#### Dataset entries
/-- Unfolding `IsCNAPlus`. [cite: BorceaBrandenLiggett2007, §2.1 Def. 2.7] -/
theorem isCNAPlus_iff (μ : Finset σ → ℝ) :
    IsCNAPlus μ ↔ ∀ a : σ → ℝ, (∀ i, 0 ≤ a i) → ∀ S : Finset σ, IsCNA (projectOn S (extField a μ)) := Iff.rfl

/-- The zero weight is NA (both sides vanish). [cite: BorceaBrandenLiggett2007, §2.1 Def. 2.7] -/
theorem isNegAssoc_zero : IsNegAssoc (0 : Finset σ → ℝ) := by
  intro F G _ _ E₁ E₂ _ _ _
  simp [ex_def, mass]

/-- **CNA ⟹ NA** ("or none": `I = O = ∅`). [cite: BorceaBrandenLiggett2007, §2.1 Def. 2.7] -/
theorem IsCNA.isNegAssoc {μ : Finset σ → ℝ} (h : IsCNA μ) : IsNegAssoc μ := by
  have := h ∅ ∅
  rwa [pin_empty_empty] at this

/-- The projection onto all of `σ` is the identity. [cite: BorceaBrandenLiggett2007, §2.1 (ii)] -/
theorem projectOn_univ (μ : Finset σ → ℝ) : projectOn Finset.univ μ = μ := by
  funext T
  rw [projectOn_apply]
  simp only [Finset.inter_univ]
  rw [Finset.sum_ite_eq' Finset.univ T μ, if_pos (Finset.mem_univ T)]

/-- **CNA+ ⟹ CNA** (`a ≡ 1`, no projection). [cite: BorceaBrandenLiggett2007, §2.1 Def. 2.7, Fig. 1] -/
theorem IsCNAPlus.isCNA {μ : Finset σ → ℝ} (h : IsCNAPlus μ) : IsCNA μ := by
  have := h (fun _ => 1) (fun _ => zero_le_one) Finset.univ
  rwa [extField_one, projectOn_univ] at this

end Defs

/-! ## §2 NA ⟹ p-NC (Remark 2.3) and `(p-NC)+ ⟹ Rayleigh` -/

section PNC

/-- **Remark 2.3: NA ⟹ p-NC** (`F = 1_{x ∈ S}`, `G = 1_{y ∈ S}` are increasing and depend on `{x}`, `{y}`).
[cite: BorceaBrandenLiggett2007, §2.1 Remark 2.3; Pemantle2000, §2.1] -/
theorem IsNegAssoc.isPairwiseNC {μ : Finset σ → ℝ} (h : IsNegAssoc μ) : IsPairwiseNC μ := by
  intro x y hxy
  set F : Finset σ → ℝ := fun S => if x ∈ S then 1 else 0 with hF
  set G : Finset σ → ℝ := fun S => if y ∈ S then 1 else 0 with hG
  have hmono : ∀ z : σ, Monotone fun S : Finset σ => if z ∈ S then (1 : ℝ) else 0 := fun z S T hST => by
    dsimp only
    by_cases hz : z ∈ S
    · rw [if_pos hz, if_pos (hST hz)]
    · rw [if_neg hz]; split_ifs <;> norm_num
  have hdet : ∀ z : σ, DeterminedBy (fun S : Finset σ => if z ∈ S then (1 : ℝ) else 0) {z} := fun z S T hST => by
    have : z ∈ S ↔ z ∈ T := by
      constructor
      · intro hz; have := Finset.mem_inter.2 ⟨hz, Finset.mem_singleton_self z⟩; rw [hST] at this
        exact (Finset.mem_inter.1 this).1
      · intro hz; have := Finset.mem_inter.2 ⟨hz, Finset.mem_singleton_self z⟩; rw [← hST] at this
        exact (Finset.mem_inter.1 this).1
    dsimp only
    by_cases hz : z ∈ S
    · rw [if_pos hz, if_pos (this.1 hz)]
    · rw [if_neg hz, if_neg (fun h' => hz (this.2 h'))]
  have key := h (hmono x) (hmono y) (hdet x) (hdet y) (Finset.disjoint_singleton.2 hxy)
  have e1 : ex μ ((fun S : Finset σ => if x ∈ S then (1 : ℝ) else 0) * fun S => if y ∈ S then (1 : ℝ) else 0) =
      ∑ S ∈ univ.filter (fun S : Finset σ => x ∈ S ∧ y ∈ S), μ S := by
    rw [ex_def, Finset.sum_filter]
    refine Finset.sum_congr rfl fun S _ => ?_
    simp only [Pi.mul_apply]
    by_cases hx : x ∈ S <;> by_cases hy : y ∈ S <;> simp [hx, hy]
  have e2 : ∀ z : σ, ex μ (fun S : Finset σ => if z ∈ S then (1 : ℝ) else 0) =
      ∑ S ∈ univ.filter (fun S : Finset σ => z ∈ S), μ S := fun z => by
    rw [ex_def, Finset.sum_filter]
    refine Finset.sum_congr rfl fun S _ => ?_
    by_cases hz : z ∈ S <;> simp [hz]
  rw [e1, e2, e2, mass_def] at key
  exact key

omit [Fintype σ] [DecidableEq σ] in
/-- `(a·x)` with `x ≡ 1` is `a`. [cite: BorceaBrandenLiggett2007, §2.1 Prop. 2.1 (4)] -/
private theorem mul_one_fun (a : σ → ℝ) : (fun i => a i * (1 : ℝ)) = a := funext fun _ => mul_one _

/-- The Rayleigh expression of `g_μ(a·z)` at `𝟙` is `a_i a_j` times that of `g_μ` at `a` (left side).
[cite: BorceaBrandenLiggett2007, §2.1 Prop. 2.1 (4) (proof: `Δ_{ij}(f(az))(x) = a_i a_j Δ_{ij}(f)(ax)`)] -/
theorem eval_one_lhs_extField (μ : Finset σ → ℝ) (a : σ → ℝ) (i j : σ) :
    MvPolynomial.eval (fun _ => (1 : ℝ)) (multiAffine (derivWeight i (derivWeight j (extField a μ)))) *
        MvPolynomial.eval (fun _ => (1 : ℝ)) (multiAffine (extField a μ)) =
      a i * a j * (MvPolynomial.eval a (multiAffine (derivWeight i (derivWeight j μ))) *
        MvPolynomial.eval a (multiAffine μ)) := by
  rw [derivWeight_extField, derivWeight_smul, derivWeight_extField, ← mul_smul, eval_multiAffine_smul,
    eval_multiAffine_extField, eval_multiAffine_extField, mul_one_fun]
  ring

/-- The Rayleigh expression of `g_μ(a·z)` at `𝟙` is `a_i a_j` times that of `g_μ` at `a` (right side).
[cite: BorceaBrandenLiggett2007, §2.1 Prop. 2.1 (4)] -/
theorem eval_one_rhs_extField (μ : Finset σ → ℝ) (a : σ → ℝ) (i j : σ) :
    MvPolynomial.eval (fun _ => (1 : ℝ)) (multiAffine (derivWeight i (extField a μ))) *
        MvPolynomial.eval (fun _ => (1 : ℝ)) (multiAffine (derivWeight j (extField a μ))) =
      a i * a j * (MvPolynomial.eval a (multiAffine (derivWeight i μ)) *
        MvPolynomial.eval a (multiAffine (derivWeight j μ))) := by
  rw [derivWeight_extField, derivWeight_extField, eval_multiAffine_smul, eval_multiAffine_smul,
    eval_multiAffine_extField, eval_multiAffine_extField, mul_one_fun]
  ring

/-- **p-NC gives the Rayleigh inequality at `𝟙`.** [cite: BorceaBrandenLiggett2007, §2.1 (the Rayleigh
inequality at `x` "means" p-NC of `g_μ(x·z)`), Remark 2.3] -/
theorem IsPairwiseNC.rayleigh_one {μ : Finset σ → ℝ} (h : IsPairwiseNC μ) (i j : σ) :
    MvPolynomial.eval (fun _ => (1 : ℝ)) (multiAffine (derivWeight i (derivWeight j μ))) *
        MvPolynomial.eval (fun _ => (1 : ℝ)) (multiAffine μ) ≤
      MvPolynomial.eval (fun _ => (1 : ℝ)) (multiAffine (derivWeight i μ)) *
        MvPolynomial.eval (fun _ => (1 : ℝ)) (multiAffine (derivWeight j μ)) := by
  rcases eq_or_ne i j with rfl | hij
  · rw [derivWeight_derivWeight_self]
    have hz : multiAffine (0 : Finset σ → ℝ) = 0 := by simp [multiAffine]
    rw [hz, map_zero, zero_mul]
    exact mul_self_nonneg _
  have key := h hij
  rw [sum_filter_mem_mem_eq_mass_pinIn_pinIn, sum_filter_mem_eq_mass_pinIn, sum_filter_mem_eq_mass_pinIn, ← mass_def]
    at key
  rw [eval_one_multiAffine, eval_one_multiAffine, eval_one_multiAffine, eval_one_multiAffine, mass_derivWeight,
    mass_derivWeight, mass_derivWeight, ← derivWeight_pinIn_of_ne hij.symm, mass_derivWeight]
  exact key

/-- **"`μ` is Rayleigh iff `g_μ(a·z)` is p-NC for every `a > 0`" (the direction used for CNA+ ⟹ Rayleigh).**
[cite: BorceaBrandenLiggett2007, §2.1 (after Def. 2.5: the Rayleigh inequalities at `x` are the pairwise negative
correlations of the measure with external field `x`), Remark 2.4] -/
theorem isRayleigh_of_forall_isPairwiseNC_extField {μ : Finset σ → ℝ}
    (h : ∀ a : σ → ℝ, (∀ i, 0 < a i) → IsPairwiseNC (extField a μ)) : IsRayleigh μ := by
  rw [isRayleigh_iff]
  intro x hx i j
  have key := (h x hx).rayleigh_one i j
  rw [eval_one_lhs_extField, eval_one_rhs_extField] at key
  exact le_of_mul_le_mul_left key (mul_pos (hx i) (hx j))

/-- Conversely a Rayleigh weight has all `g_μ(a·z)`, `a ≥ 0`, p-NC. [cite: BorceaBrandenLiggett2007, §2.1
Prop. 2.1 (4), Remark 2.3] -/
theorem IsRayleigh.isPairwiseNC_extField {μ : Finset σ → ℝ} (h : IsRayleigh μ) {a : σ → ℝ} (ha : ∀ i, 0 ≤ a i) :
    IsPairwiseNC (extField a μ) :=
  (isRayleigh_extField h ha).isPairwiseNC

end PNC

/-! ## §3 NA under projections; conditioning commutes with projection -/

section Projection

/-- `∫ H d(proj_S ν) = ∫ H(· ∩ S) dν`. [cite: BorceaBrandenLiggett2007, §2.1 (ii) (projections)] -/
theorem ex_projectOn (S : Finset σ) (ν : Finset σ → ℝ) (H : Finset σ → ℝ) :
    ex (projectOn S ν) H = ex ν fun U => H (U ∩ S) := by
  rw [ex_def, ex_def]
  simp only [projectOn_apply, Finset.sum_mul]
  rw [Finset.sum_comm]
  refine Finset.sum_congr rfl fun U _ => ?_
  simp only [ite_mul, zero_mul]
  rw [Finset.sum_ite_eq Finset.univ (U ∩ S) fun T => ν U * H T, if_pos (Finset.mem_univ _)]

/-- **NA is closed under projections** (test functions `F(· ∩ S)` are again increasing and determined by the same
coordinates). [cite: Pemantle2000, §2.2 (closure of negative association under projections);
BorceaBrandenLiggett2007, §2.1 Def. 2.7] -/
theorem isNegAssoc_projectOn {ν : Finset σ → ℝ} (h : IsNegAssoc ν) (S : Finset σ) : IsNegAssoc (projectOn S ν) := by
  intro F G hF hG E₁ E₂ hFE hGE hdisj
  rw [ex_projectOn, ex_projectOn, ex_projectOn, mass_projectOn]
  have hmono : ∀ {H : Finset σ → ℝ}, Monotone H → Monotone fun U : Finset σ => H (U ∩ S) :=
    fun hH U V hUV => hH (Finset.inter_subset_inter_right hUV)
  have hdet : ∀ {H : Finset σ → ℝ} {E : Finset σ}, DeterminedBy H E → DeterminedBy (fun U : Finset σ => H (U ∩ S)) E :=
    fun hH U V hUV => hH _ _ (by rw [Finset.inter_right_comm, hUV, Finset.inter_right_comm])
  exact h (hmono hF) (hmono hG) (hdet hFE) (hdet hGE) hdisj

/-- **Conditioning commutes with projection**: `pin I O (proj_S ν) = proj_S (pin I (O ∩ S) ν)` if `I ⊆ S`, and
`= 0` otherwise. [cite: Pemantle2000, §2.2 (sequences of closure operations); BorceaBrandenLiggett2007, §2.1] -/
theorem pin_projectOn (I O S : Finset σ) (ν : Finset σ → ℝ) :
    pin I O (projectOn S ν) = if I ⊆ S then projectOn S (pin I (O ∩ S) ν) else 0 := by
  funext T
  split_ifs with hIS
  · rw [pin_apply, projectOn_apply, projectOn_apply]
    by_cases hT : I ⊆ T ∧ Disjoint O T
    · rw [if_pos hT]
      refine Finset.sum_congr rfl fun U _ => ?_
      by_cases hU : U ∩ S = T
      · rw [if_pos hU, if_pos hU, pin_apply, if_pos]
        refine ⟨fun i hi => ?_, Finset.disjoint_left.2 fun o ho hoU => ?_⟩
        · have := hT.1 hi; rw [← hU] at this; exact (Finset.mem_inter.1 this).1
        · have : o ∈ T := by rw [← hU]; exact Finset.mem_inter.2 ⟨hoU, (Finset.mem_inter.1 ho).2⟩
          exact Finset.disjoint_left.1 hT.2 (Finset.mem_inter.1 ho).1 this
      · rw [if_neg hU, if_neg hU]
    · rw [if_neg hT]
      by_cases hTS : T ⊆ S
      · refine (Finset.sum_eq_zero fun U _ => ?_).symm
        by_cases hU : U ∩ S = T
        · rw [if_pos hU, pin_apply, if_neg]
          rintro ⟨hIU, hOU⟩
          refine hT ⟨fun i hi => ?_, Finset.disjoint_left.2 fun o ho hoT => ?_⟩
          · rw [← hU]; exact Finset.mem_inter.2 ⟨hIU hi, hIS hi⟩
          · have hoU : o ∈ U := by rw [← hU] at hoT; exact (Finset.mem_inter.1 hoT).1
            exact Finset.disjoint_left.1 hOU (Finset.mem_inter.2 ⟨ho, hTS hoT⟩) hoU
        · rw [if_neg hU]
      · rw [← projectOn_apply, projectOn_eq_zero_of_not_subset _ hTS]
  · rw [pin_apply, Pi.zero_apply]
    split_ifs with hT
    · by_cases hTS : T ⊆ S
      · exact absurd (hT.1.trans hTS) hIS
      · exact projectOn_eq_zero_of_not_subset _ hTS
    · rfl

/-- **The conclusion shape of Theorems 4.9/4.10 is CNA+**: if every `pin I O (extField a μ)` (`a ≥ 0`) is NA then
`μ` is CNA+. [cite: BorceaBrandenLiggett2007, §2.1 Def. 2.7, §4.2 Thms. 4.9–4.10; Pemantle2000, §2.2] -/
theorem isCNAPlus_of_negAssoc_pin_extField {μ : Finset σ → ℝ}
    (h : ∀ a : σ → ℝ, (∀ i, 0 ≤ a i) → ∀ I O : Finset σ, IsNegAssoc (pin I O (extField a μ))) : IsCNAPlus μ := by
  intro a ha S I O
  rw [pin_projectOn]
  split_ifs with hIS
  · exact isNegAssoc_projectOn (h a ha I (O ∩ S)) S
  · exact isNegAssoc_zero

/-- **Two projections are one.** [cite: Pemantle2000, §2.2 ("any sequence of projections and external fields
may be written as one external field followed by one projection")] -/
theorem projectOn_projectOn (S T : Finset σ) (μ : Finset σ → ℝ) :
    projectOn S (projectOn T μ) = projectOn (S ∩ T) μ := by
  funext V
  rw [projectOn_apply, projectOn_apply]
  simp only [projectOn_apply]
  have step : ∀ U : Finset σ, (if U ∩ S = V then ∑ W : Finset σ, (if W ∩ T = U then μ W else 0) else 0) =
      ∑ W : Finset σ, if U ∩ S = V ∧ W ∩ T = U then μ W else 0 := fun U => by
    split_ifs with hU
    · exact Finset.sum_congr rfl fun W _ => by simp only [hU, true_and]
    · exact (Finset.sum_eq_zero fun W _ => by rw [if_neg (fun h => hU h.1)]).symm
  rw [Finset.sum_congr rfl fun U _ => step U, Finset.sum_comm]
  refine Finset.sum_congr rfl fun W _ => ?_
  rw [Finset.sum_eq_single (W ∩ T) (fun U _ hU => if_neg fun h => hU h.2.symm)
    (fun h => absurd (Finset.mem_univ _) h)]
  simp only [and_true, Finset.inter_assoc, Finset.inter_comm T S]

#### Description of the task
Only the count is wanted. Count the lines of the data above that include the string "MvPolynomial".

#### Finished exercise
12